TASK TO CARRY OUT: Within the listing below, how many lines hold the string "hNWdef"? Only the number should be given.

□ □ □ □ □

/-! ### One level of the chain -/

/-- **One level of Kesten's chain, squeezed** (Kesten 1986, eqs. (16)–(22); Basu–Sapozhnikov 2017,
eqs. (2.5)–(2.7)). Inner block `(b, bM^m)` explored from `inSet b`, outer block `(b', b'M^m)` with
`b' = bM^{m+17+g}`, both data with rims wired off the inside, `φ` the free random-cluster measure
of (a graph equal to) the frame graph, `y ∈ inSet b`. For every outer datum `(U_C, R_C)` the clean
sum `S = Σ_d φ(Fd'(C) ∩ Fd(d) ∩ {R_d ↔ R_C in (U_C ∪ R_C) ∖ U_d}) · φ(Fd(d) ∩ InP_y(d)) / φ(Fd(d))`
over all inner data satisfies `S ≤ φ(Fd'(C) ∩ InP_y(C))` and
`(1 - (1-c)^{⌊m/2⌋}) · φ(Fd'(C) ∩ InP_y(C)) ≤ S`: if `Fd'(C)` is empty everything vanishes;
otherwise `U_C ⊇ inSet b' ⊇ inSet b ∪ annSet b (bM^m)` and their neighbours, `R_C ∩ U_C = ∅`, and
`Fd'(C)` is read on the edges touching the outer block, so the chain identity
`insidePiece_eq_sum_add_notWiredOff` applies (its middle piece being the open crossing between
the rims on the two datum events, `midPiece_iff_openCrossing`), and its junk is at most
`(1-c)^{⌊m/2⌋} φ(Fd'(C) ∩ InP_y(C))` (`inter_notWiredOff_le`). [cite: Kesten1986, proof of Thm. 3, eqs. (16)–(22)] -/
theorem chainLevel_squeeze (G : SimpleGraph V) [DecidableRel G.Adj]
    (hG : G = fromEdgeSet (↑F.E : Set (Sym2 V))) {p q c b b' M : ℝ} {m g : ℕ}
    (hp : p ∈ Set.Icc (0 : ℝ) 1) (hq : 1 ≤ q) (hc1 : c ≤ 1) (hb : 0 < b) (hM : 4 ≤ M) (hm : 1 ≤ m)
    (hb' : b' = b * M ^ (m + 17 + g)) (hRmax : b' * M ^ (m + 1) ≤ F.Rmax) (hη : F.η ≤ b)
    (hsep : ∀ i : ℕ, i + 1 ≤ m → F.SepBound p q c (b * M ^ i) (b * M ^ (i + 1)))
    (UC RC : Set V) (y : V) (hy : y ∈ F.inSet b) :
    let P := rcMeasure G p q ∅
    let Fd : ℝ → Set V → Set V → Set (BondConfig V) := fun b₀ U R =>
      {ω | ω ∩ (↑F.E : Set (Sym2 V)) ∈ explEvent (F.inSet b₀) (F.annSet b₀ (b₀ * M ^ m)) U R ∩
        {ω | ∀ r ∈ R, ∀ r₂ ∈ R, ∃ v ∈ U \ F.inSet b₀, ∃ v' ∈ U \ F.inSet b₀,
          s(v, r) ∈ ω ∧ s(v', r₂) ∈ ω ∧ ω ∈ openConnIn (U \ F.inSet b₀) v v'}}
    let InP : V → Set V → Set V → Set (BondConfig V) := fun y U R =>
      {ω | ∃ w ∈ R, ∃ v ∈ U, ω ∩ (↑F.E : Set (Sym2 V)) ∈ openConnIn U y v ∧
        s(v, w) ∈ ω ∩ (↑F.E : Set (Sym2 V))}
    let S : ℝ := ∑ d ∈ (Finset.univ : Finset (Finset V × Finset V)),
      P.real (Fd b' UC RC ∩ Fd b ↑d.1 ↑d.2 ∩ openCrossing ((UC ∪ RC) \ ↑d.1) ↑d.2 RC) *
        (P.real (Fd b ↑d.1 ↑d.2 ∩ InP y ↑d.1 ↑d.2) / P.real (Fd b ↑d.1 ↑d.2))
    S ≤ P.real (Fd b' UC RC ∩ InP y UC RC) ∧
      (1 - (1 - c) ^ (m / 2)) * P.real (Fd b' UC RC ∩ InP y UC RC) ≤ S := by
  intro P Fd InP S
  subst hb'
  classical
  have hq0 : 0 < q := one_pos.trans_le hq
  haveI : IsProbabilityMeasure P := isProbabilityMeasure_rcMeasure G hp hq0 ∅
  have hη0 := F.η_pos
  -- scales
  have hsc1 : b * M ^ m + b ≤ b * M ^ (m + 17 + g) := scale_gap hb hM (by omega)
  have hsc0 : b * M ^ m + b ≤ b * M ^ (m + 1) := scale_gap hb hM (by omega)
  have hsc0' : b * M ^ (m + 1) + b ≤ b * M ^ (m + 17 + g) := scale_gap hb hM (by omega)
  have hb'0 : 0 < b * M ^ (m + 17 + g) := by positivity
  have hsc2 : b * M ^ (m + 17 + g) + b * M ^ (m + 17 + g) ≤ b * M ^ (m + 17 + g) * M ^ m := by
    have h := scale_gap hb'0 hM (Nat.lt_of_lt_of_le Nat.zero_lt_one hm)
    rw [pow_zero, mul_one] at h
    exact h
  have hsc3 : b * M ^ (m + 17 + g) * M ^ m + b * M ^ (m + 17 + g) ≤ F.Rmax :=
    (scale_gap hb'0 hM (Nat.lt_succ_self m)).trans hRmax
  have hbm : b ≤ b * M ^ m := by
    have h := scale_gap hb hM (Nat.lt_of_lt_of_le Nat.zero_lt_one hm)
    rw [pow_zero, mul_one] at h
    linarith
  have hRm1 : b * M ^ (m + 1) ≤ F.Rmax := by
    have h1 : b * M ^ (m + 1) ≤ b * M ^ (m + 17 + g) := scale_mono hb hM (by omega)
    have h2 : b * M ^ (m + 17 + g) ≤ b * M ^ (m + 17 + g) * M ^ (m + 1) :=
      le_mul_of_one_le_right hb'0.le (one_le_pow₀ (by linarith))
    linarith
  -- degenerate outer datum: everything vanishes
  by_cases hne : (Fd (b * M ^ (m + 17 + g)) UC RC).Nonempty
  swap
  · have h0 : Fd (b * M ^ (m + 17 + g)) UC RC = ∅ := Set.not_nonempty_iff_eq_empty.1 hne
    have hS0 : S = 0 := Finset.sum_eq_zero fun d _ => by
      rw [h0, Set.empty_inter, Set.empty_inter, measureReal_empty, zero_mul]
    rw [hS0, h0, Set.empty_inter, measureReal_empty, mul_zero]
    exact ⟨le_rfl, le_rfl⟩
  obtain ⟨ω₀, ⟨hUC, hRC⟩, -⟩ := hne
  -- the outer datum: `U_C ⊇ inSet b'`, rim disjoint from `U_C`
  have hIn'U : F.inSet (b * M ^ (m + 17 + g)) ⊆ UC := hUC ▸ Percolation.subset_explSet _ _ _
  have hgoodU : ∀ v : V, v ∈ F.good → F.rad v ≤ b * M ^ m + b → v ∈ UC := fun v hg hr =>
    hIn'U ⟨hg, hr.trans hsc1⟩
  have hInU : F.inSet b ⊆ UC := fun v hv => hgoodU v hv.1 (by linarith [hv.2])
  have hBlkU : F.annSet b (b * M ^ m) ⊆ UC := fun v hv => hgoodU v hv.1 (by linarith [hv.2.2])
  have hIBrad : ∀ v ∈ F.inSet b ∪ F.annSet b (b * M ^ m), v ∈ F.good ∧ F.rad v ≤ b * M ^ m := by
    rintro v (⟨hg, h⟩ | ⟨hg, -, h⟩)
    · exact ⟨hg, h.trans hbm⟩
    · exact ⟨hg, h.le⟩
  have hnbE : ∀ v ∈ F.inSet b ∪ F.annSet b (b * M ^ m), ∀ w : V, s(v, w) ∈ F.E → w ∈ UC := by
    intro v hv w he
    obtain ⟨hvg, hvr⟩ := hIBrad v hv
    obtain ⟨hwg, hwr⟩ := F.adj_good _ he v (Sym2.mem_mk_left v w) w (Sym2.mem_mk_right v w) hvg
      (by linarith)
    have := (abs_lt.1 hwr).2
    exact hgoodU w hwg (by linarith)
  have hnb : ∀ v ∈ F.inSet b ∪ F.annSet b (b * M ^ m), ∀ w : V, G.Adj v w → w ∈ UC := by
    intro v hv w hvw
    rw [hG, fromEdgeSet_adj] at hvw
    exact hnbE v hv w (Finset.mem_coe.1 hvw.1)
  have hRU : ∀ r ∈ RC, r ∉ UC := fun r hr hrU => by
    rw [← hRC] at hr
    rw [← hUC] at hrU
    exact (Percolation.mem_explRim_iff.1 hr).1 hrU
  -- on an inner datum event: `U_d ⊆ U_C`, `R_d ⊆ U_C`
  have hUDsub : ∀ {ω : BondConfig V} {U' R' : Set V},
      ω ∈ explEvent (F.inSet b) (F.annSet b (b * M ^ m)) U' R' → U' ⊆ UC :=
    fun {ω U' R'} h => h.1 ▸ (Percolation.explSet_subset _ _ ω).trans (Set.union_subset hInU hBlkU)
  have hRDsub : ∀ {ω : BondConfig V} {U' R' : Set V}, ω ⊆ G.edgeSet →
      ω ∈ explEvent (F.inSet b) (F.annSet b (b * M ^ m)) U' R' → R' ⊆ UC := by
    intro ω U' R' hω h r hr
    rw [← h.2] at hr
    obtain ⟨-, v, hv, hvr⟩ := Percolation.mem_explRim_iff.1 hr
    have he : s(v, r) ∈ F.E := by
      have h' := hω hvr
      rw [hG, edgeSet_fromEdgeSet] at h'
      exact Finset.mem_coe.1 h'.1
    exact hnbE v (Percolation.explSet_subset _ _ ω hv) r he
  -- the events of the chain identity, read on `E(G)`
  set Eg : Set (Sym2 V) := (↑G.edgeFinset : Set (Sym2 V)) with hEg
  have hEgE : Eg ⊆ ↑F.E := fun e he => by
    have h' : e ∈ G.edgeSet := mem_edgeFinset.1 (Finset.mem_coe.1 he)
    rw [hG, edgeSet_fromEdgeSet] at h'
    exact h'.1
  set Fo' : Set (BondConfig V) := {ω | ω ∩ Eg ∈
    explEvent (F.inSet (b * M ^ (m + 17 + g)))
      (F.annSet (b * M ^ (m + 17 + g)) (b * M ^ (m + 17 + g) * M ^ m)) UC RC ∩
    {ω | ∀ r ∈ RC, ∀ r₂ ∈ RC, ∃ v ∈ UC \ F.inSet (b * M ^ (m + 17 + g)),
      ∃ v' ∈ UC \ F.inSet (b * M ^ (m + 17 + g)), s(v, r) ∈ ω ∧ s(v', r₂) ∈ ω ∧
        ω ∈ openConnIn (UC \ F.inSet (b * M ^ (m + 17 + g))) v v'}} with hFo'def
  set Fch : Set V → Set V → Set (BondConfig V) := fun U' R' => {ω | ω ∩ Eg ∈
    explEvent (F.inSet b) (F.annSet b (b * M ^ m)) U' R' ∩
      {ω | ∀ r ∈ R', ∀ r₂ ∈ R', ∃ v ∈ U' \ F.inSet b, ∃ v' ∈ U' \ F.inSet b,
        s(v, r) ∈ ω ∧ s(v', r₂) ∈ ω ∧ ω ∈ openConnIn (U' \ F.inSet b) v v'}} with hFchdef
  set InU : Set (BondConfig V) :=
    {ω | ∃ w ∈ RC, ∃ v ∈ UC, ω ∩ Eg ∈ openConnIn UC y v ∧ s(v, w) ∈ ω ∩ Eg} with hInUdef
  set InU' : Set V → Set V → Set (BondConfig V) := fun U' R' =>
    {ω | ∃ w' ∈ R', ∃ v' ∈ U', ω ∩ Eg ∈ openConnIn U' y v' ∧ s(v', w') ∈ ω ∩ Eg} with hInU'def
  set Mid : Set V → Set V → Set (BondConfig V) := fun U' R' =>
    {ω | ∃ w'' ∈ R', ∃ v ∈ UC, ∃ w ∈ RC, ω ∩ Eg ∈ openConnIn (UC \ U') w'' v ∧ s(v, w) ∈ ω ∩ Eg}
    with hMiddef
  set NW : Set (BondConfig V) := {ω | ¬ (∀ r ∈ explRim (F.inSet b) (F.annSet b (b * M ^ m)) (ω ∩ Eg),
    ∀ r₂ ∈ explRim (F.inSet b) (F.annSet b (b * M ^ m)) (ω ∩ Eg),
      ∃ v ∈ explSet (F.inSet b) (F.annSet b (b * M ^ m)) (ω ∩ Eg) \ F.inSet b,
        ∃ v' ∈ explSet (F.inSet b) (F.annSet b (b * M ^ m)) (ω ∩ Eg) \ F.inSet b,
          s(v, r) ∈ ω ∩ Eg ∧ s(v', r₂) ∈ ω ∩ Eg ∧
            ω ∩ Eg ∈ openConnIn (explSet (F.inSet b) (F.annSet b (b * M ^ m)) (ω ∩ Eg) \ F.inSet b)
              v v')} with hNWdef
  set NWE : Set (BondConfig V) :=
    {ω | ¬ ∀ r ∈ explRim (F.inSet b) (F.annSet b (b * M ^ m)) (ω ∩ (↑F.E : Set (Sym2 V))),
      ∀ r₂ ∈ explRim (F.inSet b) (F.annSet b (b * M ^ m)) (ω ∩ (↑F.E : Set (Sym2 V))),
        ∃ v ∈ explSet (F.inSet b) (F.annSet b (b * M ^ m)) (ω ∩ (↑F.E : Set (Sym2 V))) \
            F.inSet b,
          ∃ v' ∈ explSet (F.inSet b) (F.annSet b (b * M ^ m)) (ω ∩ (↑F.E : Set (Sym2 V))) \
              F.inSet b,
            s(v, r) ∈ ω ∩ (↑F.E : Set (Sym2 V)) ∧ s(v', r₂) ∈ ω ∩ (↑F.E : Set (Sym2 V)) ∧
              ω ∩ (↑F.E : Set (Sym2 V)) ∈ openConnIn
                (explSet (F.inSet b) (F.annSet b (b * M ^ m)) (ω ∩ (↑F.E : Set (Sym2 V))) \
                  F.inSet b) v v'} with hNWEdef
  -- the outer datum event is read on the `E(G)`-edges avoiding the inner block region
  have hFo'det : ∀ ω₁ ω₂ : BondConfig V,
      (∀ e ∈ G.edgeFinset, (∀ v ∈ e, v ∉ F.inSet b ∧ v ∉ F.annSet b (b * M ^ m)) →
        (e ∈ ω₁ ↔ e ∈ ω₂)) → (ω₁ ∈ Fo' ↔ ω₂ ∈ Fo') := by
    intro ω₁ ω₂ hag
    refine F.datumOff_iff_of_agree_far hb'0 hM hm (hη.trans (by linarith)) (by linarith) hEgE
      fun e he hfar => hag e (Finset.mem_coe.1 he) fun v hv => ?_
    obtain ⟨-, hvr⟩ := hfar v hv
    exact ⟨fun h => by linarith [h.2], fun h => by linarith [h.2.2]⟩
  have hCH : P.real (Fo' ∩ InU) =
      (∑ d ∈ (Finset.univ : Finset (Finset V × Finset V)),
        P.real (Fch ↑d.1 ↑d.2 ∩ Fo' ∩ Mid ↑d.1 ↑d.2) *
          (P.real (Fch ↑d.1 ↑d.2 ∩ InU' ↑d.1 ↑d.2) / P.real (Fch ↑d.1 ↑d.2))) +
        P.real (Fo' ∩ InU ∩ NW) :=
    insidePiece_eq_sum_add_notWiredOff G hp hq0 (F.inSet b) (F.annSet b (b * M ^ m)) UC RC hInU
      hBlkU hnb hRU y hy Fo' hFo'det
  -- bridges between the `E(G)`-readings and the `E`-readings (they agree on lattice configurations)
  have e1 : ∀ {ω : BondConfig V}, ω ⊆ G.edgeSet → ω ∩ Eg = ω := fun hω =>
    inter_edgeFinset_eq_self_of_subset_edgeSet G hω
  have e2 : ∀ {ω : BondConfig V}, ω ⊆ G.edgeSet → ω ∩ (↑F.E : Set (Sym2 V)) = ω := fun hω =>
    inter_coe_eq_self_of_subset_edgeSet (hG ▸ hω)
  have bridge : ∀ {A A' : Set (BondConfig V)},
      (∀ ω : BondConfig V, ω ⊆ G.edgeSet → (ω ∈ A ↔ ω ∈ A')) → P.real A = P.real A' :=
    fun h => measureReal_congr (rcMeasure_ae_eq_of_forall_subset_edgeSet G hp hq0 ∅ h)
  have h_i : P.real (Fo' ∩ InU) = P.real (Fd (b * M ^ (m + 17 + g)) UC RC ∩ InP y UC RC) :=
    bridge fun ω hω => by
      show ω ∈ Fo' ∧ ω ∈ InU ↔ ω ∈ Fd _ UC RC ∧ ω ∈ InP y UC RC
      simp only [hFo'def, hInUdef, Fd, InP, Set.mem_setOf_eq, e1 hω, e2 hω]
  have h_ii : ∀ d : Finset V × Finset V,
      P.real (Fch ↑d.1 ↑d.2 ∩ InU' ↑d.1 ↑d.2) = P.real (Fd b ↑d.1 ↑d.2 ∩ InP y ↑d.1 ↑d.2) :=
    fun d => bridge fun ω hω => by
      show ω ∈ Fch _ _ ∧ ω ∈ InU' _ _ ↔ ω ∈ Fd b _ _ ∧ ω ∈ InP y _ _
      simp only [hFchdef, hInU'def, Fd, InP, Set.mem_setOf_eq, e1 hω, e2 hω]
  have h_ii' : ∀ d : Finset V × Finset V, P.real (Fch ↑d.1 ↑d.2) = P.real (Fd b ↑d.1 ↑d.2) :=
    fun d => bridge fun ω hω => by
      simp only [hFchdef, Fd, Set.mem_setOf_eq, e1 hω, e2 hω]
  have h_iii : ∀ d : Finset V × Finset V, P.real (Fch ↑d.1 ↑d.2 ∩ Fo' ∩ Mid ↑d.1 ↑d.2) =
      P.real (Fd (b * M ^ (m + 17 + g)) UC RC ∩ Fd b ↑d.1 ↑d.2 ∩
        openCrossing ((UC ∪ RC) \ ↑d.1) ↑d.2 RC) :=
    fun d => bridge fun ω hω => by
      show (ω ∈ Fch _ _ ∧ ω ∈ Fo') ∧ ω ∈ Mid _ _ ↔ (ω ∈ Fd _ UC RC ∧ ω ∈ Fd b _ _) ∧ ω ∈ _
      simp only [hFchdef, hFo'def, hMiddef, Fd, Set.mem_setOf_eq, e1 hω, e2 hω]
      constructor
      · rintro ⟨⟨hEd, hEC⟩, hM'⟩
        exact ⟨⟨hEC, hEd⟩,
          (midPiece_iff_openCrossing hEC.1 hEd.1 (hUDsub hEd.1) (hRDsub hω hEd.1)).1 hM'⟩
      · rintro ⟨⟨hEC, hEd⟩, hX⟩
        exact ⟨⟨hEd, hEC⟩,
          (midPiece_iff_openCrossing hEC.1 hEd.1 (hUDsub hEd.1) (hRDsub hω hEd.1)).2 hX⟩
  have h_iv : P.real (Fo' ∩ InU ∩ NW) =
      P.real (Fd (b * M ^ (m + 17 + g)) UC RC ∩ InP y UC RC ∩ NWE) :=
    bridge fun ω hω => by
      show (ω ∈ Fo' ∧ ω ∈ InU) ∧ ω ∈ NW ↔ (ω ∈ Fd _ UC RC ∧ ω ∈ InP y UC RC) ∧ ω ∈ NWE
      simp only [hFo'def, hInUdef, hNWdef, hNWEdef, Fd, InP, Set.mem_setOf_eq, e1 hω, e2 hω]
  -- the junk bound
  have hFoE : ∀ ω₁ ω₂ : BondConfig V,
      (∀ e ∈ F.E, (∀ x ∈ e, x ∈ F.good → b * M ^ m + F.η ≤ F.rad x) → (e ∈ ω₁ ↔ e ∈ ω₂)) →
        (ω₁ ∈ Fd (b * M ^ (m + 17 + g)) UC RC ↔ ω₂ ∈ Fd (b * M ^ (m + 17 + g)) UC RC) := by
    intro ω₁ ω₂ hag
    refine F.datumOff_iff_of_agree_far hb'0 hM hm (hη.trans (by linarith)) (by linarith)
      subset_rfl fun e he hfar => hag e (Finset.mem_coe.1 he) fun x hx _ => ?_
    have := (hfar x hx).2
    linarith
  have hJ : P.real (InP y UC RC ∩ Fd (b * M ^ (m + 17 + g)) UC RC ∩ NWE) ≤
      (1 - c) ^ (m / 2) * P.real (InP y UC RC ∩ Fd (b * M ^ (m + 17 + g)) UC RC) :=
    F.inter_notWiredOff_le G hG hp hq hc1 hb hM hRm1 hη hsep (F.isUpperSet_insidePiece y UC RC)
      hFoE
  rw [Set.inter_comm (InP y UC RC)] at hJ
  -- assemble
  have hsum : (∑ d ∈ (Finset.univ : Finset (Finset V × Finset V)),
      P.real (Fch ↑d.1 ↑d.2 ∩ Fo' ∩ Mid ↑d.1 ↑d.2) *
        (P.real (Fch ↑d.1 ↑d.2 ∩ InU' ↑d.1 ↑d.2) / P.real (Fch ↑d.1 ↑d.2))) = S :=
    Finset.sum_congr rfl fun d _ => by rw [h_iii d, h_ii d, h_ii' d]
  rw [h_i, hsum, h_iv] at hCH
  have hJ0 : 0 ≤ P.real (Fd (b * M ^ (m + 17 + g)) UC RC ∩ InP y UC RC ∩ NWE) :=
    measureReal_nonneg
  constructor
  · linarith
  · nlinarith [hJ, hCH]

□ □ □ □ □

ANSWER TO THIS EXERCISE: 2